“If I die in here,” she whispered, “I’m haunting you for eternity.”
His mouth curved then shrugged, raising one hand as if questioning her and whispered back, “Hey, I followed you here. You just had to trust your instincts.” He gestured her forward with infuriating calm and then walked behind Ella into the cottage.
Inside, it smelled like flowers and honey, every surface holding something: jars with careful labels, dried bundles of leaves, a bowl of shells sorted by color, and stones with holes through their centers. There were teacups that didn’t match, andon the far wall, a string was hung with little squares of paper, each painted with a symbol in black ink. Ella didn’t recognize all of them, but she knew how it felt to stand near words that meant more than the ink they were made of.

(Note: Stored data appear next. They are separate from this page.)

import Summits.Ventures.DiscreteObjects.PP12.FlagTenPhiChar
import Summits.Ventures.DiscreteObjects.PP12.FlagTenPhiInjective

/-!
# The `f = 10` flag-cell orbit data: equation (C1) at subtype level (kernel; Step D, conjunct 6 of `IsFlagTenOrbitMatrix` before transport)
Framing: lottery ticket; floor = certified bounds/negative ranges.

Cell pub-namedobj (venture DiscreteObjects), target (M), designs gen 13 (HOME FAMILY-FLAG7X §7c). Setting as in `FlagTenOrbitDataOfPlane`.
For two vertices `x ≠ x'` (points `≠ c` of the non-fixed line `u₀ ∋ c`):
`#{y fixed, y ≠ c : cOrb y x = cOrb y x'} = if phiVertex x = x' ∨ phiVertex x' = x then 0 else 2` (**`vertex_pair_count`**),
i.e. conjunct 6 `#{k : C k i = C k i'} = if (φ i = i' ∨ φ i' = i) then 0 else 2` before transport. It is the plane-level identity
`OrbitSideIdentities.vertex_vertex_identity` (λ = 1 for the lines `e = σ²(x·σx) ∋ x` and `e' ∋ x'`), with the lines through `x` sorted into
the c-line `u₀` (always counted), the T-lines `x·y` (counted iff the two `C`-orbits agree), the own sides (excluded) and the foreign side of `x`
(never counted: by `phiVertex_eq_iff` and `phiVertex_injective`), and the side terms evaluated by `FlagTenPhiChar.card_sides_through`.
No `sorry`, no new axioms.
-/

namespace Summit.Ventures.DiscreteObjects.PP12

open Configuration Finset
open scoped Classical

namespace Collineation

variable {P L : Type*} [Membership P L] [ProjectivePlane P L] [Fintype P] [Fintype L] (σ : Collineation P L)

section Flag

variable {l : L} {c : P} (hl : σ.onLines l = l) (hc : σ.onPoints c = c) (hcl : c ∈ l)
  (hP : ∀ p : P, σ.onPoints p = p → p ∈ l) (hL : ∀ m : L, σ.onLines m = m → c ∈ m)
  (h12 : ProjectivePlane.order P L = 12)

include hl hc hcl hP hL h12 in
/-- **(C1) at subtype level** (`f = 10`): see the module docstring. -/
theorem vertex_pair_count (hq : σ.onPoints ^ 3 = 1) (hf : fixedCard σ.onPoints = 10) {u₀ : L} (hcu₀ : c ∈ u₀) (hu₀ : σ.onLines u₀ ≠ u₀)
    {x x' : P} (hxu : x ∈ u₀) (hxc : x ≠ c) (hx'u : x' ∈ u₀) (hx'c : x' ≠ c) (hxx' : x ≠ x') :
    (univ.filter fun y : P => σ.onPoints y = y ∧ y ≠ c ∧ σ.cOrb l y x = σ.cOrb l y x').card
      = if σ.phiVertex l c u₀ x = x' ∨ σ.phiVertex l c u₀ x' = x then 0 else 2 := by
  have hqL : σ.onLines ^ 3 = 1 := σ.onLines_pow_eq_one hq
  have hxX := σ.exterior_of_mem_cline hL hcu₀ hu₀ hxu hxc
  have hx'X := σ.exterior_of_mem_cline hL hcu₀ hu₀ hx'u hx'c
  have hxf : σ.onPoints x ≠ x := σ.not_fixed_of_exterior_flag hl hP hxX
  have hx'f : σ.onPoints x' ≠ x' := σ.not_fixed_of_exterior_flag hl hP hx'X
  obtain ⟨hxa, hσxa⟩ := σ.sideOf_spec l hxf
  obtain ⟨-, ha0⟩ := σ.side_no_fixed_point hxf hxX hxa hσxa
  obtain ⟨hx'a', hσx'a'⟩ := σ.sideOf_spec l hx'f
  obtain ⟨-, ha0'⟩ := σ.side_no_fixed_point hx'f hx'X hx'a' hσx'a'
  have h3 := apply_three σ.onPoints hq
  have h3L := apply_three σ.onLines hqL
  -- the two vertex/side-orbit pairs: e = σ²(x·σx) ∋ x with σe ∋ x, and e' likewise for x'
  set e : L := σ.onLines (σ.onLines (σ.sideOf l x)) with he_def
  set e' : L := σ.onLines (σ.onLines (σ.sideOf l x')) with he'_def
  have hxe : x ∈ e := by have := σ.mem_map (σ.mem_map hσxa); rw [h3] at this; exact this
  have hxσe : x ∈ σ.onLines e := by rw [he_def, h3L]; exact hxa
  have hx'e' : x' ∈ e' := by have := σ.mem_map (σ.mem_map hσx'a'); rw [h3] at this; exact this
  have hx'σe' : x' ∈ σ.onLines e' := by rw [he'_def, h3L]; exact hx'a'
  have heo : orb3 σ.onLines e = orb3 σ.onLines (σ.sideOf l x) :=
    orb3_eq_of_mem σ.onLines hqL ((mem_orb3 _ _ _).2 (Or.inr (Or.inr rfl)))
  have he'o : orb3 σ.onLines e' = orb3 σ.onLines (σ.sideOf l x') :=
    orb3_eq_of_mem σ.onLines hqL ((mem_orb3 _ _ _).2 (Or.inr (Or.inr rfl)))
  have hne_e : σ.onLines e ≠ e := by
    intro h'; exact (σ.orb3_side_noFixed ha0 ((mem_orb3 _ _ _).2 (Or.inr (Or.inr rfl)))) c hc (hL e h')
  have hne_e' : σ.onLines e' ≠ e' := by
    intro h'; exact (σ.orb3_side_noFixed ha0' ((mem_orb3 _ _ _).2 (Or.inr (Or.inr rfl)))) c hc (hL e' h')
  -- the two triangles differ (u₀ meets each orbit once), hence so do their side orbits
  have hx'nx : x' ∉ orb3 σ.onPoints x := fun h' => hxx' (σ.vertex_eq_of_mem_orb3 hc hq hcu₀ hu₀ hx'u hxu h').symm
  have hee' : orb3 σ.onLines e ≠ orb3 σ.onLines e' := by
    intro h'
    have hmem : σ.sideOf l x' ∈ orb3 σ.onLines (σ.sideOf l x) := by rw [← heo, h', he'o]; exact self_mem_orb3 _ _
    obtain ⟨R, hRx, hRg, hσRg⟩ := σ.side_of_mem_orb3_sideOf hq hxf hmem
    have hRX := σ.exterior_of_mem_orb3 hxX hRx
    have hx'R : x' = R := σ.side_unique hRX hRg hσRg hx'a' hσx'a'
    exact hx'nx (by rw [hx'R]; exact hRx)
  have hx0 : ∀ g : L, x ∈ g → σ.onLines g ≠ g := fun g hxg hg => hxX g hg hxg
  have hid := σ.vertex_vertex_identity hq hne_e hne_e' hee' hxf hxe hxσe hx0 hx'f hx'e' hx'σe'
  rw [heo, he'o, σ.card_sides_through hl hc hcl hP hL h12 hq hf hcu₀ hu₀ hx'u hx'c hxu hxc hxx'.symm,
    σ.card_sides_through hl hc hcl hP hL h12 hq hf hcu₀ hu₀ hxu hxc hx'u hx'c hxx'] at hid
  -- the third term: u₀ together with the T-lines x·y whose orbit reaches x'
  set N : Finset P := univ.filter fun y : P => σ.onPoints y = y ∧ y ≠ c ∧ σ.cOrb l y x = σ.cOrb l y x' with hN
  set R : Finset L := univ.filter fun g : L => x ∈ g ∧ g ∉ orb3 σ.onLines (σ.sideOf l x) ∧ g ∉ orb3 σ.onLines (σ.sideOf l x') ∧
      ∃ g' ∈ orb3 σ.onLines g, x' ∈ g' with hR_def
  have hyσ : ∀ {y : P}, σ.onPoints y = y → ∀ g : L, y ∈ g → y ∈ σ.onLines g := fun hy g hg => by
    have := σ.mem_map hg; rwa [hy] at this
  have notside : ∀ {g : L} {y : P}, σ.onPoints y = y → y ∈ g →
      g ∉ orb3 σ.onLines (σ.sideOf l x) ∧ g ∉ orb3 σ.onLines (σ.sideOf l x') := fun hy hyg =>
    ⟨fun h' => σ.orb3_side_noFixed ha0 h' _ hy hyg, fun h' => σ.orb3_side_noFixed ha0' h' _ hy hyg⟩
  have hRdesc : R = insert u₀ (N.image fun y => lineThrough l x y) := by
    ext g
    rw [hR_def, mem_filter, mem_insert, mem_image]
    constructor
    · rintro ⟨-, hxg, hg1, hg2, g', hg', hx'g'⟩
      by_cases hcg : c ∈ g
      · left; exact (Nondegenerate.eq_or_eq hxg hcg hxu hcu₀).resolve_left hxc
      · right
        by_cases hfix : ∃ y : P, σ.onPoints y = y ∧ y ∈ g
        · -- a T-line x·y: its orbit consists of lines through y, so it reaches x' iff x'·y is in it
          obtain ⟨y, hy, hyg⟩ := hfix
          have hyc : y ≠ c := fun e0 => hcg (e0 ▸ hyg)
          have hxy : x ≠ y := fun e0 => hxf (by rw [e0, hy])
          have hx'y : x' ≠ y := fun e0 => hx'f (by rw [e0, hy])
          obtain ⟨hxk, hyk⟩ := lineThrough_spec l hxy
          obtain ⟨hx'k', hyk'⟩ := lineThrough_spec l hx'y
          have hgk : g = lineThrough l x y := (Nondegenerate.eq_or_eq hxg hyg hxk hyk).resolve_left hxy
          have hyg' : y ∈ g' := by
            rw [mem_orb3] at hg'
            rcases hg' with rfl | rfl | rfl
            · exact hyg
            · exact hyσ hy _ hyg
            · exact hyσ hy _ (hyσ hy _ hyg)
          have hg'k' : g' = lineThrough l x' y := (Nondegenerate.eq_or_eq hx'g' hyg' hx'k' hyk').resolve_left hx'y
          refine ⟨y, ?_, hgk.symm⟩
          rw [hN, mem_filter]
          refine ⟨mem_univ _, hy, hyc, ?_⟩
          change orb3 σ.onLines (lineThrough l x y) = orb3 σ.onLines (lineThrough l x' y)
          rw [← hgk, ← hg'k']
          exact (orb3_eq_of_mem σ.onLines hqL hg').symm
        · -- an exterior line through x outside the side orbit of x: the foreign side of x; its orbit cannot reach x'
          exfalso
          push Not at hfix
          have hg0 : ∀ p : P, σ.onPoints p = p → p ∉ g := fun p hp => hfix p hp
          have hσxg : σ.onPoints x ∉ g := fun h' =>
            hg1 (σ.mem_orb3_sideOf_of_side hq hxf (self_mem_orb3 _ _) hxf hxg h')
          have hσ2xg : σ.onPoints (σ.onPoints x) ∉ g := by
            intro h'
            have hσ2f : σ.onPoints (σ.onPoints (σ.onPoints x)) ≠ σ.onPoints (σ.onPoints x) := by
              rw [h3]; exact fun e0 => (σ.sq_ne_of_cube hq hxf).1 e0.symm
            exact hg1 (σ.mem_orb3_sideOf_of_side hq hxf ((mem_orb3 _ _ _).2 (Or.inr (Or.inr rfl))) hσ2f h' (by rw [h3]; exact hxg))
          obtain ⟨F', -, huniq⟩ := σ.existsUnique_foreign_side hl hP h12 hq hf hxX
          obtain ⟨hxF, hF0, hF1, hF2⟩ := σ.foreignSide_spec hl hP h12 hq hf hxX
          have hgF : g = σ.foreignSide l x :=
            (huniq g ⟨hxg, hg0, hσxg, hσ2xg⟩).trans (huniq _ ⟨hxF, hF0, hF1, hF2⟩).symm
          obtain ⟨hpu, hpc, ⟨Q, hQp, hQF, hσQF⟩, -⟩ := σ.phiVertex_spec hl hc hcl hP hL h12 hq hf hcu₀ hu₀ hxX
          set p := σ.phiVertex l c u₀ x with hp_def
          have hpX := σ.exterior_of_mem_cline hL hcu₀ hu₀ hpu hpc
          have hpf : σ.onPoints p ≠ p := σ.not_fixed_of_exterior_flag hl hP hpX
          have hQX := σ.exterior_of_mem_orb3 hpX hQp
          have hQf : σ.onPoints Q ≠ Q := σ.not_fixed_of_exterior_flag hl hP hQX
          rw [← hgF] at hQF hσQF
          have hgo : g ∈ orb3 σ.onLines (σ.sideOf l p) := σ.mem_orb3_sideOf_of_side hq hpf hQp hQf hQF hσQF
          have hg'o : g' ∈ orb3 σ.onLines (σ.sideOf l p) := by
            rw [orb3_eq_of_mem σ.onLines hqL hgo] at hg'; exact hg'
          by_cases hpx' : p = x'
          · exact hg2 (by rw [← hpx']; exact hgo)
          · have hx'p : x' ≠ p := fun e0 => hpx' e0.symm
            have hφ := (σ.phiVertex_eq_iff hl hc hcl hP hL h12 hq hf hcu₀ hu₀ hx'u hx'c hpu hpc hx'p).2 ⟨g', hg'o, hx'g'⟩
            have heq : σ.phiVertex l c u₀ x = σ.phiVertex l c u₀ x' := by rw [hφ]
            exact hxx' (σ.phiVertex_injective hl hc hcl hP hL h12 hq hf hcu₀ hu₀ hxu hxc hx'u hx'c heq)
    · rintro (hg | ⟨y, hyN, hg⟩)
      · rw [hg]
        exact ⟨mem_univ _, hxu, fun h' => σ.orb3_side_noFixed ha0 h' c hc hcu₀, fun h' => σ.orb3_side_noFixed ha0' h' c hc hcu₀,
          u₀, self_mem_orb3 _ _, hx'u⟩
      · rw [hN, mem_filter] at hyN
        obtain ⟨-, hy, hyc, hC⟩ := hyN
        have hxy : x ≠ y := fun e0 => hxf (by rw [e0, hy])
        have hx'y : x' ≠ y := fun e0 => hx'f (by rw [e0, hy])
        obtain ⟨hxk, hyk⟩ := lineThrough_spec l hxy
        obtain ⟨hx'k', hyk'⟩ := lineThrough_spec l hx'y
        rw [← hg]
        refine ⟨mem_univ _, hxk, (notside hy hyk).1, (notside hy hyk).2, lineThrough l x' y, ?_, hx'k'⟩
        change orb3 σ.onLines (lineThrough l x y) = orb3 σ.onLines (lineThrough l x' y) at hC
        rw [hC]
        exact self_mem_orb3 _ _
  -- counting: u₀ is not a T-line, and y ↦ x·y is injective on the fixed points
  have hu₀nim : u₀ ∉ N.image (fun y => lineThrough l x y) := by
    rw [mem_image]
    rintro ⟨y, hyN, hk⟩
    rw [hN, mem_filter] at hyN
    obtain ⟨-, hy, hyc, -⟩ := hyN
    have hxy : x ≠ y := fun e0 => hxf (by rw [e0, hy])
    have hyu : y ∈ u₀ := by rw [← hk]; exact (lineThrough_spec l hxy).2
    exact hu₀ (((Nondegenerate.eq_or_eq hyu hcu₀ (hP y hy) hcl).resolve_left hyc) ▸ hl)
  have hinj : Set.InjOn (fun y => lineThrough l x y) ↑N := by
    intro y₁ hy₁ y₂ hy₂ hk
    rw [mem_coe, hN, mem_filter] at hy₁ hy₂
    obtain ⟨-, hy₁', -, -⟩ := hy₁
    obtain ⟨-, hy₂', -, -⟩ := hy₂
    have hxy₁ : x ≠ y₁ := fun e0 => hxf (by rw [e0, hy₁'])
    have hxy₂ : x ≠ y₂ := fun e0 => hxf (by rw [e0, hy₂'])
    obtain ⟨hxk₁, hy₁k⟩ := lineThrough_spec l hxy₁
    obtain ⟨-, hy₂k⟩ := lineThrough_spec l hxy₂
    have hk' : lineThrough l x y₁ = lineThrough l x y₂ := hk
    rw [← hk'] at hy₂k
    by_contra hne
    have hkl : lineThrough l x y₁ = l := (Nondegenerate.eq_or_eq hy₁k hy₂k (hP y₁ hy₁') (hP y₂ hy₂')).resolve_left hne
    exact hxX l hl (hkl ▸ hxk₁)
  have hRcard : R.card = N.card + 1 := by
    rw [hRdesc, card_insert_of_notMem hu₀nim, card_image_of_injOn hinj]
  rw [hRcard] at hid
  by_cases hB : σ.phiVertex l c u₀ x = x'
  · rw [if_pos hB] at hid
    rw [if_pos (Or.inl hB)]
    by_cases hA : σ.phiVertex l c u₀ x' = x
    · rw [if_pos hA] at hid; omega
    · rw [if_neg hA] at hid; omega
  · rw [if_neg hB] at hid
    by_cases hA : σ.phiVertex l c u₀ x' = x
    · rw [if_pos hA] at hid
      rw [if_pos (Or.inr hA)]
      omega
    · rw [if_neg hA] at hid
      rw [if_neg (not_or.2 ⟨hB, hA⟩)]
      omega

end Flag

end Collineation

end Summit.Ventures.DiscreteObjects.PP12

Octavia poured tea the color of fresh dirt. “I’m sorry if the vision startled you,” she said, all contrition and dimples.
Ella went still.
She remembered where she’d heard “Octavia.”
That name had lived at the root of her choices for years. Octavia was the voice she’d heard in the dream that drove her from Orchid, the vision that told her to follow the prophecy’s pull north. To search for the relic.
“You’re the one,” Ella whispered. “The vision was yours.”
“When they come that strong, I tend to fall right out of myself. Full blackout. It’s very inconvenient. Once, I woke up spinning on a windmill. Another time in a fisherman’s net, quite frightening actually. It was rank with the scent of disappointing men. Oh and once, in a duchess’s wardrobe. We had a very honest talk about her taste in hats.”
A sound broke the air; Jakobav’s laugh sounded more like a bark. His hand went to his mouth at once, turning it into a cough as if the sound had betrayed him.
What a bizarre moment for him to develop a sense of humor.
She shot him a glare, then turned back to Octavia. “You projected it?” she said slowly. “Into my mind?”
Octavia’s curls bounced. “A courtesy when the thread insists. The future is a fickle animal, dearie. Sometimes it drags you by the hem until you agree to look.”
Jakobav settled by the window, not touching anything, and his eyes seemed to be counting exits out of habit. Octavia noticed and smiled.
He looked like a large, polite wolf trying to sit in a tea chair.
Suddenly, Octavia’s brightness shifted, and a sorrow passed over her features that made her look older by a century. She set the teapot down with care and took Ella’s hand, warmth moving up Ella’s arm with the contact as if someone had poured sunlight into her veins.
“Your mother,” Octavia said very softly. “Queen Serenya.”
The name struck like a blade. For an instant, Ella couldn’t breathe, her chest hollowing, the air shattering in her throat, and the world tilting as though the floor had given way beneath her. She’d been holding herself together with mission and duty, but that name unstitched her in a single stroke.
Jakobav was there before she could unravel into the depths of it, one hand firm at the small of her back and the other braced against her arm as if he would not let her fall even an inch. His touch steadied her, yet it was his presence at her side that pulled her back from the edge. He didn’t speak, but everything in him told her she wasn’t alone.
“She was light,” Octavia continued. “A brave light. She chose to spend it.”
Ella folded in on the ache, her vision blurring as grief consumed her. She’d known grief would come like this, sudden and crushing, but still worse was knowing she had not been there. She’d been running across strange soil, bleeding on borders, sleeping in borrowed bedrolls, chasing a path the fates had carved for her. That path might save more than her own kingdom, but at the cost of never saying goodbye.
Jakobav’s hand remained on her back, a wordless anchor holding her upright. Octavia clasped her free hand and hovered until her strength returned. The strangeness of their combined presence was not unwelcome, and when Ella’s eyes finally cleared, Octavia’s were kind and bright, shining with far less pity.
“The land loves you,” Octavia said, squeezing her fingers. “It called you home for a reason.”
A little current prickled Ella’s wrist where the Thread-burned crescent lay.
Octavia’s eyes went white like a storm erasing a horizon, the chimes at the door ringing despite the lack of wind.
Her voice, when it came, belonged to a mouth of ancient riddles.
“When ash is a crown and green is a throne, the daughter of embers will claim what is sown. A queen lays down, and the river runs wide. Blood writes a bridge where the realms used to divide.
Seek where the roots drink fire and the orchids wear night. The key that you chase is a mirror turned right. Not iron, not stone, not the bone of a king. The lock lives in flesh, and the door is a wing.
One path is storm, and one path is sky. One bears a taste that the earth will deny. Choose with your marrow when the Veil begins to thin. The oath that you keep is the war that you win.”
The words vibrated in the air, very calm and very terrible.